◆ **Task**:
From the records below, work out how many lines contain "calc". Reply with that number alone.

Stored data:
[Start of Attachment]
/-- **[FSS14, Cor. 27] (with Lemma 17, Def. 25, Cor. 26), in the currency of FSV Defs. 38–39.**
"Let `f ∈ 𝔽[x]^r` be polynomials of individual degree `< d` on the `n` variables `x`. Let
`g : 𝔽^m × 𝔽^{m'} → 𝔽^n` be an individual degree `< d`, `n`-wise independent monomial map. Then
`f` has support-`⌈lg r⌉` rank concentration at `g(t,s)` over the field `𝔽(t,s)`." Tree form: at
most `2^ℓ` polynomials (`|ρ| ≤ 2^ℓ`) of individual degree `≤ d` in the variables `S`; `g` an
individual-degree-`d`, `ℓ'`-wise independent monomial map (`IsIndepMonomialMap`) with `|S| ≤ ℓ'`;
conclusion `IsRankConcentrated ℓ` over any field `K` into which `𝔽[t,s]` embeds (e.g. `𝔽(t,s)`).
[cite: ForbesSaptharishiShpilka2014, Cor. 27] locator: paper:arxiv-1309.5668 p0016.txt:L16–L25 -/
theorem isRankConcentrated_of_isIndepMonomialMap (K : Type*) [Field K]
    [Algebra (MvPolynomial (τ ⊕ τ') F) K]
    (hinj : Function.Injective (algebraMap (MvPolynomial (τ ⊕ τ') F) K))
    (d ℓ ℓ' : ℕ) (S : Finset ι) (hS : S.card ≤ ℓ') (hρ : Fintype.card ρ ≤ 2 ^ ℓ)
    (f : ρ → MvPolynomial ι F) (hf : ∀ j, ∀ b ∈ (f j).support, b.support ⊆ S ∧ ∀ i, b i ≤ d)
    (g : ι → MvPolynomial (τ ⊕ τ') F) (hg : IsIndepMonomialMap F d ℓ' g) :
    IsRankConcentrated (K := K) ℓ
      (fun j => MvPolynomial.map ((algebraMap (MvPolynomial (τ ⊕ τ') F) K).comp C) (f j))
      (fun i => algebraMap (MvPolynomial (τ ⊕ τ') F) K (g i)) := by
  classical
  -- ### Notation
  set φ := algebraMap (MvPolynomial (τ ⊕ τ') F) K with hφ
  set fK : ρ → MvPolynomial ι K := fun j => MvPolynomial.map (φ.comp C) (f j) with hfK
  set vK : ι → K := fun i => φ (g i) with hvK
  set rowK : (ι →₀ ℕ) → ρ → K :=
    fun a j => coeff a (aeval (fun i => (X i + C (vK i) : MvPolynomial ι K)) (fK j)) with hrowK
  unfold IsRankConcentrated
  change Submodule.span K (Set.range fun a : {a : ι →₀ ℕ // a.support.card ≤ ℓ} => rowK a.1) =
    Submodule.span K (Set.range rowK)
  -- the finite set of exponents occurring in `f`, and the coefficient matrix `M`
  set Xs : Finset (ι →₀ ℕ) := univ.biUnion fun j => (f j).support with hXs
  have hXsS : ∀ x ∈ Xs, x.support ⊆ S ∧ ∀ i, x i ≤ d := by
    intro x hx
    rw [hXs, mem_biUnion] at hx
    obtain ⟨j, -, hj⟩ := hx
    exact hf j x hj
  set M : Matrix Xs ρ F := fun x j => coeff x.1 (f j) with hM
  -- ### Step 1: the shift formula (Construction 19) for the rows
  have hrow : ∀ a j, rowK a j = ∑ x : Xs, φ (C (M x j)) * shiftWt vK a x.1 := by
    intro a j
    rw [hrowK]
    dsimp only
    rw [coeff_aeval_X_add_C vK (fK j) a]
    have h1 : ∀ b, coeff b (fK j) = φ (C (coeff b (f j))) := fun b => by
      rw [hfK]; exact coeff_map _ _ _
    have hsub : (fK j).support ⊆ Xs := by
      intro b hb
      rw [hXs, mem_biUnion]
      refine ⟨j, mem_univ _, ?_⟩
      rw [mem_support_iff] at hb ⊢
      intro h0; apply hb; rw [h1, h0, C_0, map_zero]
    rw [sum_subset hsub (fun b _ hb => by rw [notMem_support_iff.1 hb, zero_mul])]
    rw [← sum_coe_sort Xs]
    exact sum_congr rfl fun x _ => by rw [h1]
  -- ### Step 2 (upper bound): all rows lie in the base change of the row space of `M`
  set s := M.rank with hs
  set W : Submodule F (ρ → F) := Submodule.span F (Set.range M.row) with hW
  have hWfin : Module.finrank F W = s := by rw [hs, rank_eq_finrank_span_row]
  set bW := Module.finBasis F W
  set wK : Fin (Module.finrank F W) → ρ → K := fun k j => φ (C ((bW k : ρ → F) j)) with hwK
  have hMrow : ∀ x : Xs, (fun j => φ (C (M x j))) ∈ Submodule.span K (Set.range wK) := by
    intro x
    have hxW : M x ∈ W := Submodule.subset_span ⟨x, rfl⟩
    have hrepr := bW.sum_repr ⟨M x, hxW⟩
    have hrepr' : M x = ∑ k, (bW.repr ⟨M x, hxW⟩ k) • (bW k : ρ → F) := by
      have := congrArg Subtype.val hrepr
      rw [Submodule.coe_sum] at this
      simp_rw [Submodule.coe_smul] at this
      exact this.symm
    have : (fun j => φ (C (M x j))) = ∑ k, φ (C (bW.repr ⟨M x, hxW⟩ k)) • wK k := by
      funext j
      have hj := congrFun hrepr' j
      rw [hj]
      simp only [Finset.sum_apply, Pi.smul_apply, smul_eq_mul, map_sum, map_mul, hwK]
    rw [this]
    exact Submodule.sum_mem _ fun k _ => Submodule.smul_mem _ _ (Submodule.subset_span ⟨k, rfl⟩)
  have hupper : Module.finrank K (Submodule.span K (Set.range rowK)) ≤ s := by
    have hle : Submodule.span K (Set.range rowK) ≤ Submodule.span K (Set.range wK) := by
      rw [Submodule.span_le]
      rintro _ ⟨a, rfl⟩
      have : rowK a = ∑ x : Xs, shiftWt vK a x.1 • (fun j => φ (C (M x j))) := by
        funext j
        rw [hrow a j]
        simp only [Finset.sum_apply, Pi.smul_apply, smul_eq_mul]
        exact sum_congr rfl fun x _ => mul_comm _ _
      rw [this]
      exact Submodule.sum_mem _ fun x _ => Submodule.smul_mem _ _ (hMrow x)
    calc Module.finrank K (Submodule.span K (Set.range rowK))
        ≤ Module.finrank K (Submodule.span K (Set.range wK)) := Submodule.finrank_mono hle
      _ ≤ Fintype.card (Fin (Module.finrank F W)) := finrank_range_le_card wK
      _ = s := by rw [Fintype.card_fin, hWfin]
  -- ### Step 3 (lower bound): `s` independent small-support rows
  -- 3a: the column space of `M`
  set U : Submodule F (Xs → F) := Submodule.span F (Set.range M.col) with hU
  have hUfin : Module.finrank F U = s := by rw [hs, rank_eq_finrank_span_cols]
  have hsle : s ≤ 2 ^ ℓ := (rank_le_card_width M).trans hρ
  -- 3b: the fixed seed part `α` and the exponents of the monomial map on the variables `S`
  obtain ⟨α, expo, hinjOn, hmon⟩ := hg S hS
  set gA : ι → MvPolynomial τ F := fun i => bind₁ (Sum.elim X fun j => C (α j)) (g i) with hgA
  have hmonX : ∀ x : Xs, ∃ c : F, c ≠ 0 ∧
      ∏ i ∈ x.1.support, gA i ^ x.1 i = monomial (expo x.1) c := fun x =>
    hmon x.1 (hXsS x.1 x.2).1 (hXsS x.1 x.2).2
  choose cX hcX hwX using hmonX
  have heinj : Function.Injective fun x : Xs => expo x.1 := by
    intro x y hxy
    exact Subtype.ext (hinjOn ⟨(hXsS x.1 x.2).1, (hXsS x.1 x.2).2⟩ ⟨(hXsS y.1 y.2).1, (hXsS y.1 y.2).2⟩ hxy)
  -- 3c: a monomial order on the `t`-variables and an echelon basis of the column space
  obtain ⟨lo, wf⟩ := exists_wellFoundedGT τ
  letI : LinearOrder τ := lo
  haveI : WellFoundedGT τ := wf
  set mo : MonomialOrder τ := MonomialOrder.lex with hmo
  obtain ⟨u, p, huU, hpinj, hpiv, hech⟩ :=
    exists_echelon (fun x : Xs => mo.toSyn (expo x.1)) s U hUfin
  -- 3d: coordinates of the basis vectors in terms of the columns of `M`
  have hP : ∀ i, ∃ P : ρ → F, ∀ x, u i x = ∑ j, P j * M x j := by
    intro i
    have := huU i
    rw [hU, Submodule.mem_span_range_iff_exists_fun] at this
    obtain ⟨P, hPi⟩ := this
    refine ⟨P, fun x => ?_⟩
    have := congrFun hPi x
    simpa [Finset.sum_apply, Pi.smul_apply, smul_eq_mul, Matrix.col] using this.symm
  choose P hPu using hP
  -- 3e: the small-support rows and the code property (Lemma 24)
  set Ys : Finset (ι →₀ ℕ) := (boxExps S d).filter fun a => a.support.card ≤ ℓ with hYs
  have hYs_mem : ∀ y : Ys, y.1 ∈ boxExps S d ∧ y.1.support.card ≤ ℓ := fun y =>
    mem_filter.1 y.2
  have hcode : ∀ (I : Finset Xs), I.card ≤ s → ∀ κ : Xs → F,
      (∀ y : Ys, ∑ x ∈ I, κ x * (mchoose x.1 y.1 : F) = 0) → ∀ x ∈ I, κ x = 0 := by
    intro I hI κ hrel x hx
    set μ : (ι →₀ ℕ) → F := fun b => if h : b ∈ Xs then κ ⟨b, h⟩ else 0 with hμ
    have hμx : μ x.1 = κ x := by rw [hμ]; simp [x.2]
    rw [← hμx]
    refine transferCode_eq_zero S d ℓ (I.map (Function.Embedding.subtype _))
      (fun b hb => ?_) ?_ μ (fun a ha hal => ?_) x.1 (mem_map.2 ⟨x, hx, rfl⟩)
    · rw [mem_map] at hb
      obtain ⟨x', -, rfl⟩ := hb
      exact hXsS x'.1 x'.2
    · rw [card_map]; exact hI.trans hsle
    · have hy : a ∈ Ys := by rw [hYs, mem_filter]; exact ⟨ha, hal⟩
      have := hrel ⟨a, hy⟩
      rw [sum_map]
      rw [← this]
      refine sum_congr rfl fun x' _ => ?_
      simp only [Function.Embedding.coe_subtype, hμ, x'.2, dif_pos]
  -- 3f: Lemma 17 (column form) for the echelon basis
  have hval := mulVec_weighted_ne_zero mo (fun x : Xs => expo x.1) heinj cX hcX
    (fun (y : Ys) (x : Xs) => (mchoose x.1 y.1 : F)) hcode u p hpinj hpiv hech
  -- 3g: the matrix `Q = H · W · U` over `𝔽[t]` has independent columns, hence a nonzero minor
  set Q : Matrix Ys (Fin s) (MvPolynomial τ F) :=
    fun y i => ∑ x : Xs, monomial (expo x.1) (u i x * cX x * (mchoose x.1 y.1 : F)) with hQ
  have hQcol : ∀ lam : Fin s → MvPolynomial τ F, Q *ᵥ lam = 0 → lam = 0 := by
    intro lam hlam
    by_contra hne
    apply hval lam hne
    funext y
    have := congrFun hlam y
    rw [Pi.zero_apply, mulVec, dotProduct] at this
    rw [Pi.zero_apply, ← this]
    exact sum_congr rfl fun i _ => mul_comm _ _
  obtain ⟨r, hr⟩ := exists_submatrix_det_ne_zero_of_isDomain Q hQcol
  -- 3h: `Q = Λ · T_A` with `T_A` the transfer matrix at `g(t, α)` times the basis (Cor. 26)
  set TA : Matrix Ys (Fin s) (MvPolynomial τ F) :=
    fun y i => ∑ x : Xs, C (u i x) * shiftWt gA y.1 x.1 with hTA
  have hgApow : ∀ x : Xs, ∏ k, gA k ^ x.1 k = monomial (expo x.1) (cX x) := by
    intro x
    rw [← hwX x]
    exact (prod_subset (subset_univ _) fun k _ hk => by
      rw [Finsupp.notMem_support_iff.1 hk, pow_zero]).symm
  have hQTA : ∀ y i, Q y i = (∏ k, gA k ^ y.1 k) * TA y i := by
    intro y i
    rw [hQ, hTA]
    dsimp only
    rw [mul_sum]
    refine sum_congr rfl fun x _ => ?_
    rw [mul_left_comm, prod_pow_mul_shiftWt gA y.1 x.1, hgApow x, ← map_natCast
      (C : F →+* MvPolynomial τ F), C_mul_monomial, C_mul_monomial]
    congr 1
    ring
  have hTAdet : (TA.submatrix r id).det ≠ 0 := by
    intro h0
    apply hr
    have : Q.submatrix r id =
        Matrix.of fun k i => (∏ k', gA k' ^ (r k).1 k') * (TA.submatrix r id) k i := by
      refine Matrix.ext fun k i => ?_
      simp only [submatrix_apply, id, of_apply]
      exact hQTA (r k) i
    rw [this, det_mul_column, h0, mul_zero]
  -- 3i: lift to `𝔽[t,s]`: `T_A` is the specialisation `s ↦ α` of `T_B`
  set ψ : MvPolynomial (τ ⊕ τ') F →ₐ[F] MvPolynomial τ F :=
    aeval (Sum.elim X fun j => C (α j)) with hψ
  have hψg : ∀ i, ψ (g i) = gA i := fun i => rfl
  set TB : Matrix Ys (Fin s) (MvPolynomial (τ ⊕ τ') F) :=
    fun y i => ∑ x : Xs, C (u i x) * shiftWt g y.1 x.1 with hTB
  have hψTB : ∀ y i, ψ (TB y i) = TA y i := by
    intro y i
    rw [hTB, hTA]
    dsimp only
    rw [map_sum]
    refine sum_congr rfl fun x _ => ?_
    rw [map_mul, show ψ (C (u i x)) = C (u i x) from aeval_C _ _,
      show (ψ : MvPolynomial (τ ⊕ τ') F →ₐ[F] MvPolynomial τ F) (shiftWt g y.1 x.1) =
        (ψ : MvPolynomial (τ ⊕ τ') F →+* MvPolynomial τ F) (shiftWt g y.1 x.1) from rfl,
      map_shiftWt]
    rfl
  have hTBdet : (TB.submatrix r id).det ≠ 0 := by
    intro h0
    apply hTAdet
    have : TA.submatrix r id = ((ψ : MvPolynomial (τ ⊕ τ') F →+* MvPolynomial τ F)).mapMatrix
        (TB.submatrix r id) := by
      refine Matrix.ext fun k i => ?_
      simp only [submatrix_apply, id, RingHom.mapMatrix_apply, Matrix.map_apply]
      exact (hψTB (r k) i).symm
    rw [this, ← RingHom.map_det, h0, map_zero]
  -- 3j: over `K`, the minor is the matrix of the `s` small rows `rowK (r k)` against `P`
  set N : Matrix (Fin s) (Fin s) K := (TB.submatrix r id).map φ with hN
  have hNdet : N.det ≠ 0 := by
    rw [hN, ← RingHom.mapMatrix_apply, ← RingHom.map_det]
    exact fun h0 => hTBdet (hinj (by rw [h0, map_zero]))
  have hNrow : ∀ k i, N k i = ∑ j, φ (C (P i j)) * rowK (r k).1 j := by
    intro k i
    rw [hN]
    simp only [Matrix.map_apply, submatrix_apply, id, hTB]
    rw [map_sum]
    simp_rw [hrow]
    calc ∑ x : Xs, φ (C (u i x) * shiftWt g (r k).1 x.1)
        = ∑ x : Xs, (∑ j, φ (C (P i j)) * φ (C (M x j))) * shiftWt vK (r k).1 x.1 := by
          refine sum_congr rfl fun x _ => ?_
          rw [map_mul, map_shiftWt, hPu i x, map_sum, map_sum]
          simp_rw [map_mul]
          rfl
      _ = ∑ j, φ (C (P i j)) * ∑ x : Xs, φ (C (M x j)) * shiftWt vK (r k).1 x.1 := by
          simp_rw [sum_mul, mul_sum, mul_assoc]
          rw [sum_comm]
  have hli : LinearIndependent K fun k : Fin s => rowK (r k).1 := by
    rw [Fintype.linearIndependent_iff]
    intro μ hμ
    have hvec : μ ᵥ* N = 0 := by
      funext i
      rw [vecMul, dotProduct, Pi.zero_apply]
      simp_rw [hNrow, mul_sum]
      rw [sum_comm]
      have hμj : ∀ j, ∑ k, μ k * rowK (r k).1 j = 0 := fun j => by
        have := congrFun hμ j
        simpa [Finset.sum_apply, Pi.smul_apply, smul_eq_mul] using this
      refine sum_eq_zero fun j _ => ?_
      calc ∑ k, μ k * (φ (C (P i j)) * rowK (r k).1 j)
          = φ (C (P i j)) * ∑ k, μ k * rowK (r k).1 j := by
            rw [mul_sum]; exact sum_congr rfl fun k _ => by ring
        _ = 0 := by rw [hμj j, mul_zero]
    exact congrFun (Matrix.eq_zero_of_vecMul_eq_zero hNdet hvec)
  have hlower : s ≤ Module.finrank K
      (Submodule.span K (Set.range fun a : {a : ι →₀ ℕ // a.support.card ≤ ℓ} => rowK a.1)) := by
    have h1 : Module.finrank K (Submodule.span K (Set.range fun k : Fin s => rowK (r k).1)) = s := by
      rw [finrank_span_eq_card hli, Fintype.card_fin]
    rw [← h1]
    refine Submodule.finrank_mono (Submodule.span_mono ?_)
    rintro _ ⟨k, rfl⟩
    exact ⟨⟨(r k).1, (hYs_mem (r k)).2⟩, rfl⟩
  -- ### Step 4: the two spans coincide
  refine Submodule.eq_of_le_of_finrank_le (Submodule.span_mono ?_) (hupper.trans hlower)
  rintro _ ⟨a, rfl⟩
  exact ⟨a.1, rfl⟩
[End of Attachment]
◆ **Output below**:
3